What the task asks |
Once you reach the line containing "sets in percolation." in the entries below, write out that line and each one after it down to the line containing "transport (the latter", exactly and with nothing added.

Collected data entries
import Mathlib
import Summits.CriticalPhenomena.PercolationContinuityZ3.Theorems.PercNearOneGluingNoHeavyLowerTailStarLemmaBlocks

/-!
# Crux `PercNearOneGluing.NoHeavyLowerTail` (stmt-CriticalPhenomena-4575), line `bhk-superadditivity-thinning` —
# the Block Star Lemma over an arbitrary finite unit set (stub `starLemmaBlocks_finset`)

Lead `prover-line-stmt-CriticalPhenomena-4575-c3-0`, 2026-08-16; lands with `--supports stmt-CriticalPhenomena-4575`.

`starLemmaBlocks` (file `PercNearOneGluingNoHeavyLowerTailStarLemmaBlocks`) is the law-level first-hit charging
inequality with TRUE budgets (rescue through block-mates), the units being indexed by `Finset.range k` with
priority to larger indices, under the block-exchange hypothesis at every level.  Here the same inequality is
stated for an arbitrary unit set `U : Finset α` carrying a rank function `rank : α → ℕ` that is injective on
`U` (priority to larger rank; the hit weight of `a` is `q a * ∏_{a' ∈ U, rank a < rank a'} (1 - q a')`), the
alive sets `L ω ⊆ α` and the blocks `cl ω a` of the dead units, which is the form needed to apply it to relay
sets in percolation.

The proof is a pure transport along the rank compression `g a = #{a' ∈ U | rank a' < rank a}` (a rank-monotone
bijection from `U` onto `range #U`, inverse `f` on `U`): we apply `starLemmaBlocks'` to the coins `q ∘ f`, the
alive sets `L' ω = {j < #U | f j ∈ L ω}` and the blocks `cl' ω j = {i < #U | f i ∈ cl ω (f j)}` (`j < #U`;
`{j}` for `j ≥ #U`), check that the three block axioms and the block-exchange hypothesis transport (the latter
at `m = f m'`, `Z = f '' Z'`, `h = f h'`), and rewrite every sum and product along the bijection
(`Finset.prod_nbij'`, `Finset.sum_nbij'`); the filter `{a' ∈ U | rank a < rank a'}` corresponds to
`Finset.Ico (g a + 1) #U`.
-/

namespace Summit.CriticalPhenomena.PercolationContinuityZ3.Theorems

open Finset

open scoped BigOperators

/-- **The Block Star Lemma over a finite unit set** (stub `starLemmaBlocks_finset` of
stmt-CriticalPhenomena-4575).  Units `a ∈ U` carry independent entrance coins of weights `q a ∈ [0,1]` and an
injective priority `rank`; `(s, p)` is a finitely supported nonnegative law of the random alive set `L ω`
together with the blocks `cl ω a` of the dead units (`a ∈ cl ω a`; blocks of dead units avoid `L ω`; a unit in
the block of a dead unit has the same block).  Under the block-exchange hypothesis — for `m ∈ U`, every coin
pattern `Z` of units of rank below `rank m` and every `h ∈ U` of rank below `rank m`,
`Σ_ω p ω 1{m ∈ L, h ∉ L, Z ∩ L = ∅, Z ∩ cl h ≠ ∅} ≤ Σ_ω p ω 1{m ∉ L, Z ∩ cl m = ∅, Z ∩ L ≠ ∅, h ∉ cl m}` — the bad
mass `Σ_ω p ω (∏_{a ∈ U} (1 - q a 1{a ∈ L ω}) - ∏_{a ∈ U} (1 - q a))` is at most the hit-weighted sum of the
true unreliabilities `Σ_ω p ω 1{a ∉ L ω} (Πcl + ΠL - Πcl ΠL)`, the hit weight of `a` being
`q a ∏_{a' ∈ U, rank a < rank a'} (1 - q a')`.  Transported from `starLemmaBlocks'` along the rank
compression of `U`. -/
theorem starLemmaBlocks_finset : ∀ {Ω α : Type*} [DecidableEq α] (s : Finset Ω) (p : Ω → ℝ), (∀ ω ∈ s, 0 ≤ p ω) → ∀ (U : Finset α) (rank : α → ℕ), Set.InjOn rank (↑U : Set α) → ∀ (L : Ω → Finset α) (cl : Ω → α → Finset α), (∀ ω ∈ s, ∀ a ∈ U, a ∈ cl ω a) → (∀ ω ∈ s, ∀ a ∈ U, a ∉ L ω → Disjoint (cl ω a) (L ω)) → (∀ ω ∈ s, ∀ a ∈ U, ∀ a' ∈ U, a' ∉ L ω → a ∈ cl ω a' → cl ω a = cl ω a') → ∀ (q : α → ℝ), (∀ a, 0 ≤ q a) → (∀ a, q a ≤ 1) → (∀ m ∈ U, ∀ (Z : Finset α), Z ⊆ U.filter (fun a => rank a < rank m) → ∀ h ∈ U, rank h < rank m → (∑ ω ∈ s, p ω * (if m ∈ L ω ∧ h ∉ L ω ∧ Disjoint Z (L ω) ∧ ¬ Disjoint Z (cl ω h) then (1 : ℝ) else 0)) ≤ ∑ ω ∈ s, p ω * (if m ∉ L ω ∧ Disjoint Z (cl ω m) ∧ ¬ Disjoint Z (L ω) ∧ h ∉ cl ω m then (1 : ℝ) else 0)) → (Finset.sum s (fun ω => p ω * ((Finset.prod U (fun a => if a ∈ L ω then (1 : ℝ) - q a else 1)) - (Finset.prod U (fun a => (1 : ℝ) - q a))))) ≤ ∑ a ∈ U, ((q a) * Finset.prod (U.filter (fun a' => rank a < rank a')) (fun a' => (1 : ℝ) - q a')) * (Finset.sum s (fun ω => p ω * (if a ∈ L ω then (0 : ℝ) else ((Finset.prod U (fun a' => if a' ∈ cl ω a then (1 : ℝ) - q a' else 1)) + (Finset.prod U (fun a' => if a' ∈ L ω then (1 : ℝ) - q a' else 1)) - (Finset.prod U (fun a' => if a' ∈ cl ω a then (1 : ℝ) - q a' else 1)) * (Finset.prod U (fun a' => if a' ∈ L ω then (1 : ℝ) - q a' else 1)))))) := by
  intro Ω α _ s p hp U rank hrank L cl hselfU hdisjU hblkU q hq0 hq1 hBXU
  rcases Finset.eq_empty_or_nonempty U with hU | ⟨a₀, ha₀⟩
  · subst hU
    simp
  haveI : Nonempty α := ⟨a₀⟩
  -- Step 1: the rank compression `g a = #{a' ∈ U | rank a' < rank a}`.
  obtain ⟨g, hg_ltk, hg_lt⟩ : ∃ g : α → ℕ, (∀ a ∈ U, g a < U.card) ∧
      (∀ a ∈ U, ∀ a' ∈ U, rank a < rank a' → g a < g a') := by
    refine ⟨fun a => (U.filter (fun a' => rank a' < rank a)).card, fun a ha => ?_,
      fun a ha a' ha' h => ?_⟩
    · exact Finset.card_lt_card (Finset.filter_ssubset.2 ⟨a, ha, lt_irrefl _⟩)
    · dsimp only
      apply Finset.card_lt_card
      refine (Finset.ssubset_iff_of_subset ?_).2 ⟨a, Finset.mem_filter.2 ⟨ha, h⟩, by simp⟩
      intro x hx
      rw [Finset.mem_filter] at hx ⊢
      exact ⟨hx.1, hx.2.trans h⟩
  -- `g` reflects the rank order and is injective on `U`.
  have hg_rank : ∀ a ∈ U, ∀ a' ∈ U, g a < g a' → rank a < rank a' := by
    intro a ha a' ha' h
    rcases lt_trichotomy (rank a) (rank a') with hlt | heq | hgt
    · exact hlt
    · exact absurd (hrank (Finset.mem_coe.2 ha) (Finset.mem_coe.2 ha') heq ▸ h) (lt_irrefl _)
    · exact absurd (h.trans (hg_lt a' ha' a ha hgt)) (lt_irrefl _)
  have hg_inj : Set.InjOn g (↑U : Set α) := by
    intro a ha a' ha' h
    have ha₁ : a ∈ U := Finset.mem_coe.1 ha
    have ha₁' : a' ∈ U := Finset.mem_coe.1 ha'
    by_contra hne
    have hne' : rank a ≠ rank a' := fun heq => hne (hrank ha ha' heq)
    rcases Ne.lt_or_gt hne' with hlt | hlt
    · exact absurd h (hg_lt a ha₁ a' ha₁' hlt).ne
    · exact absurd h (hg_lt a' ha₁' a ha₁ hlt).ne'
  -- `g` maps `U` onto `range #U`.
  have hg_img : U.image g = Finset.range U.card := by
    apply Finset.eq_of_subset_of_card_le
    · intro j hj
      obtain ⟨a, ha, rfl⟩ := Finset.mem_image.1 hj
      exact Finset.mem_range.2 (hg_ltk a ha)
    · rw [Finset.card_range, Finset.card_image_of_injOn hg_inj]
  -- Step 2: the inverse enumeration `f` of `U` by increasing rank.
  obtain ⟨f, hfg, hf⟩ : ∃ f : ℕ → α, (∀ a ∈ U, f (g a) = a) ∧
      (∀ j, j < U.card → f j ∈ U ∧ g (f j) = j) := by
    refine ⟨Function.invFunOn g (↑U : Set α),
      fun a ha => hg_inj.leftInvOn_invFunOn (Finset.mem_coe.2 ha), fun j hj => ?_⟩
    have hj' : j ∈ U.image g := by
      rw [hg_img]
      exact Finset.mem_range.2 hj
    obtain ⟨a, ha, hga⟩ := Finset.mem_image.1 hj'
    have h := Function.invFunOn_pos (f := g) (s := (↑U : Set α)) (b := j) ⟨a, Finset.mem_coe.2 ha, hga⟩
    exact ⟨Finset.mem_coe.1 h.1, h.2⟩
  -- Step 3: the transported alive sets and blocks, with their membership lemmas.
  obtain ⟨L', hL'⟩ : ∃ L' : Ω → Finset ℕ, ∀ ω, L' ω = (Finset.range U.card).filter (fun j => f j ∈ L ω) :=
    ⟨fun ω => (Finset.range U.card).filter (fun j => f j ∈ L ω), fun ω => rfl⟩
  obtain ⟨cl', hcl'lt, hcl'ge⟩ : ∃ cl' : Ω → ℕ → Finset ℕ,
      (∀ ω j, j < U.card → cl' ω j = (Finset.range U.card).filter (fun i => f i ∈ cl ω (f j))) ∧
      (∀ ω j, ¬ j < U.card → cl' ω j = {j}) :=
    ⟨fun ω j => if j < U.card then (Finset.range U.card).filter (fun i => f i ∈ cl ω (f j)) else {j},
      fun ω j hj => if_pos hj, fun ω j hj => if_neg hj⟩
  have hmemL' : ∀ ω j, j ∈ L' ω ↔ j < U.card ∧ f j ∈ L ω := fun ω j => by
    rw [hL', Finset.mem_filter, Finset.mem_range]
  have hmemcl' : ∀ ω j, j < U.card → ∀ i, i ∈ cl' ω j ↔ i < U.card ∧ f i ∈ cl ω (f j) :=
    fun ω j hj i => by rw [hcl'lt ω j hj, Finset.mem_filter, Finset.mem_range]
  -- disjointness transports along `f`
  have hDj : ∀ (X : Finset α) (S : Finset ℕ), (∀ i, i ∈ S ↔ i < U.card ∧ f i ∈ X) →
      ∀ Z' : Finset ℕ, Z' ⊆ Finset.range U.card → (Disjoint Z' S ↔ Disjoint (Z'.image f) X) := by
    intro X S hS Z' hZ'
    constructor
    · intro hd
      rw [Finset.disjoint_left]
      intro a haZ haX
      obtain ⟨i, hi, rfl⟩ := Finset.mem_image.1 haZ
      exact Finset.disjoint_left.1 hd hi ((hS i).2 ⟨Finset.mem_range.1 (hZ' hi), haX⟩)
    · intro hd
      rw [Finset.disjoint_left]
      intro i hiZ hiS
      exact Finset.disjoint_left.1 hd (Finset.mem_image_of_mem f hiZ) ((hS i).1 hiS).2
  -- Step 4: the block axioms for the compressed system.
  have hself' : ∀ ω ∈ s, ∀ j, j ∈ cl' ω j := by
    intro ω hω j
    by_cases hj : j < U.card
    · exact (hmemcl' ω j hj j).2 ⟨hj, hselfU ω hω (f j) (hf j hj).1⟩
    · rw [hcl'ge ω j hj]
      exact Finset.mem_singleton_self j
  have hdisj' : ∀ ω ∈ s, ∀ j, j ∉ L' ω → Disjoint (cl' ω j) (L' ω) := by
    intro ω hω j hjL
    by_cases hj : j < U.card
    · have hfj : f j ∉ L ω := fun h => hjL ((hmemL' ω j).2 ⟨hj, h⟩)
      have hd := hdisjU ω hω (f j) (hf j hj).1 hfj
      rw [Finset.disjoint_left]
      intro i hi hiL
      exact Finset.disjoint_left.1 hd ((hmemcl' ω j hj i).1 hi).2 ((hmemL' ω i).1 hiL).2
    · rw [hcl'ge ω j hj]
      exact Finset.disjoint_singleton_left.2 hjL
  have hblk' : ∀ ω ∈ s, ∀ i j, j ∉ L' ω → i ∈ cl' ω j → cl' ω i = cl' ω j := by
    intro ω hω i j hjL hij
    by_cases hj : j < U.card
    · have hfj : f j ∉ L ω := fun h => hjL ((hmemL' ω j).2 ⟨hj, h⟩)
      obtain ⟨hi, hficl⟩ := (hmemcl' ω j hj i).1 hij
      have hcl : cl ω (f i) = cl ω (f j) := hblkU ω hω (f i) (hf i hi).1 (f j) (hf j hj).1 hfj hficl
      rw [hcl'lt ω i hi, hcl'lt ω j hj, hcl]
    · rw [hcl'ge ω j hj] at hij
      rw [Finset.mem_singleton.1 hij]
  -- Step 5: the block-exchange hypothesis for the compressed system.
  have hBX' : ∀ m, m < U.card → ∀ (Z : Finset ℕ), Z ⊆ Finset.range m → ∀ h, h < m →
      (∑ ω ∈ s, p ω * (if m ∈ L' ω ∧ h ∉ L' ω ∧ Disjoint Z (L' ω) ∧ ¬ Disjoint Z (cl' ω h) then (1 : ℝ) else 0))
        ≤ ∑ ω ∈ s, p ω * (if m ∉ L' ω ∧ Disjoint Z (cl' ω m) ∧ ¬ Disjoint Z (L' ω) ∧ h ∉ cl' ω m then (1 : ℝ) else 0) := by
    intro m hm Z' hZ' h hhm
    have hh : h < U.card := hhm.trans hm
    have hfm := hf m hm
    have hfh := hf h hh
    have hZk : Z' ⊆ Finset.range U.card := fun i hi =>
      Finset.mem_range.2 ((Finset.mem_range.1 (hZ' hi)).trans hm)
    have hZsub : Z'.image f ⊆ U.filter (fun a => rank a < rank (f m)) := by
      intro a ha
      obtain ⟨i, hi, rfl⟩ := Finset.mem_image.1 ha
      have him : i < m := Finset.mem_range.1 (hZ' hi)
      have hik : i < U.card := him.trans hm
      refine Finset.mem_filter.2 ⟨(hf i hik).1, hg_rank (f i) (hf i hik).1 (f m) hfm.1 ?_⟩
      rw [(hf i hik).2, hfm.2]
      exact him
    have hrk : rank (f h) < rank (f m) :=
      hg_rank (f h) hfh.1 (f m) hfm.1 (by rw [hfh.2, hfm.2]; exact hhm)
    have H := hBXU (f m) hfm.1 (Z'.image f) hZsub (f h) hfh.1 hrk
    have e1 : ∀ ω, (m ∈ L' ω ↔ f m ∈ L ω) := fun ω => by
      rw [hmemL']
      exact ⟨fun h' => h'.2, fun h' => ⟨hm, h'⟩⟩
    have e2 : ∀ ω, (h ∈ L' ω ↔ f h ∈ L ω) := fun ω => by
      rw [hmemL']
      exact ⟨fun h' => h'.2, fun h' => ⟨hh, h'⟩⟩
    have e3 : ∀ ω, (Disjoint Z' (L' ω) ↔ Disjoint (Z'.image f) (L ω)) := fun ω =>
      hDj (L ω) (L' ω) (hmemL' ω) Z' hZk
    have e4 : ∀ ω, (Disjoint Z' (cl' ω h) ↔ Disjoint (Z'.image f) (cl ω (f h))) := fun ω =>
      hDj (cl ω (f h)) (cl' ω h) (hmemcl' ω h hh) Z' hZk
    have e5 : ∀ ω, (Disjoint Z' (cl' ω m) ↔ Disjoint (Z'.image f) (cl ω (f m))) := fun ω =>
      hDj (cl ω (f m)) (cl' ω m) (hmemcl' ω m hm) Z' hZk
    have e6 : ∀ ω, (h ∈ cl' ω m ↔ f h ∈ cl ω (f m)) := fun ω => by
      rw [hmemcl' ω m hm]
      exact ⟨fun h' => h'.2, fun h' => ⟨hh, h'⟩⟩
    refine le_of_eq_of_le ?_ (H.trans_eq ?_)
    · refine Finset.sum_congr rfl fun ω _ => ?_
      rw [if_congr (and_congr (e1 ω) (and_congr (not_congr (e2 ω)) (and_congr (e3 ω) (not_congr (e4 ω))))) rfl rfl]
    · refine Finset.sum_congr rfl fun ω _ => ?_
      rw [if_congr (and_congr (not_congr (e1 ω)) (and_congr (e5 ω) (and_congr (not_congr (e3 ω)) (not_congr (e6 ω))))) rfl rfl]
  -- Step 6: the dictionary between the `U`-indexed and the `range #U`-indexed quantities.
  have hPiX : ∀ (X : Finset α) (S : Finset ℕ), (∀ i, i ∈ S ↔ i < U.card ∧ f i ∈ X) →
      (Finset.prod U (fun a => if a ∈ X then (1 : ℝ) - q a else 1))
        = Finset.prod (Finset.range U.card) (fun i => if i ∈ S then (1 : ℝ) - q (f i) else 1) := by
    intro X S hS
    refine Finset.prod_nbij' g f (fun a ha => Finset.mem_range.2 (hg_ltk a ha))
      (fun i hi => (hf i (Finset.mem_range.1 hi)).1) hfg
      (fun i hi => (hf i (Finset.mem_range.1 hi)).2) ?_
    intro a ha
    have e : g a ∈ S ↔ a ∈ X := by
      rw [hS, hfg a ha]
      exact ⟨fun h => h.2, fun h => ⟨hg_ltk a ha, h⟩⟩
    rw [hfg a ha, if_congr e rfl rfl]
  have hAll : (Finset.prod U (fun a => (1 : ℝ) - q a))
      = Finset.prod (Finset.range U.card) (fun i => (1 : ℝ) - q (f i)) := by
    refine Finset.prod_nbij' g f (fun a ha => Finset.mem_range.2 (hg_ltk a ha))
      (fun i hi => (hf i (Finset.mem_range.1 hi)).1) hfg
      (fun i hi => (hf i (Finset.mem_range.1 hi)).2) ?_
    intro a ha
    rw [hfg a ha]
  have hW : ∀ a ∈ U, Finset.prod (U.filter (fun a' => rank a < rank a')) (fun a' => (1 : ℝ) - q a')
      = Finset.prod (Finset.Ico (g a + 1) U.card) (fun i => (1 : ℝ) - q (f i)) := by
    intro a ha
    refine Finset.prod_nbij' g f ?_ ?_ ?_ ?_ ?_
    · intro a' ha'
      rw [Finset.mem_filter] at ha'
      exact Finset.mem_Ico.2 ⟨Nat.succ_le_of_lt (hg_lt a ha a' ha'.1 ha'.2), hg_ltk a' ha'.1⟩
    · intro i hi
      rw [Finset.mem_Ico] at hi
      have hfi := hf i hi.2
      refine Finset.mem_filter.2 ⟨hfi.1, hg_rank a ha (f i) hfi.1 ?_⟩
      rw [hfi.2]
      exact Nat.lt_of_succ_le hi.1
    · intro a' ha'
      exact hfg a' (Finset.mem_filter.1 ha').1
    · intro i hi
      exact (hf i (Finset.mem_Ico.1 hi).2).2
    · intro a' ha'
      rw [hfg a' (Finset.mem_filter.1 ha').1]
  -- Step 7: the Block Star Lemma for the compressed system.
  have key := starLemmaBlocks' s p hp L' cl' hself' hdisj' hblk' (fun j => q (f j)) (fun j => hq0 (f j))
    (fun j => hq1 (f j)) U.card hBX'
  beta_reduce at key
  -- Step 8: transport back along the bijection.
  refine le_of_eq_of_le ?_ (key.trans_eq ?_)
  · refine Finset.sum_congr rfl fun ω _ => ?_
    rw [hPiX (L ω) (L' ω) (hmemL' ω), hAll]
  · symm
    refine Finset.sum_nbij' g f (fun a ha => Finset.mem_range.2 (hg_ltk a ha))
      (fun i hi => (hf i (Finset.mem_range.1 hi)).1) hfg
      (fun i hi => (hf i (Finset.mem_range.1 hi)).2) ?_
    intro a ha
    rw [hfg a ha, hW a ha]
    congr 1
    refine Finset.sum_congr rfl fun ω _ => ?_
    have hSa : ∀ i, i ∈ cl' ω (g a) ↔ i < U.card ∧ f i ∈ cl ω a := fun i => by
      rw [hmemcl' ω (g a) (hg_ltk a ha) i, hfg a ha]
    have e : g a ∈ L' ω ↔ a ∈ L ω := by
      rw [hmemL', hfg a ha]
      exact ⟨fun h => h.2, fun h => ⟨hg_ltk a ha, h⟩⟩
    rw [hPiX (L ω) (L' ω) (hmemL' ω), hPiX (cl ω a) (cl' ω (g a)) hSa, if_congr e rfl rfl]

end Summit.CriticalPhenomena.PercolationContinuityZ3.Theorems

Result for this task |
sets in percolation.

The proof is a pure transport along the rank compression `g a = #{a' ∈ U | rank a' < rank a}` (a rank-monotone
bijection from `U` onto `range #U`, inverse `f` on `U`): we apply `starLemmaBlocks'` to the coins `q ∘ f`, the
alive sets `L' ω = {j < #U | f j ∈ L ω}` and the blocks `cl' ω j = {i < #U | f i ∈ cl ω (f j)}` (`j < #U`;
`{j}` for `j ≥ #U`), check that the three block axioms and the block-exchange hypothesis transport (the latter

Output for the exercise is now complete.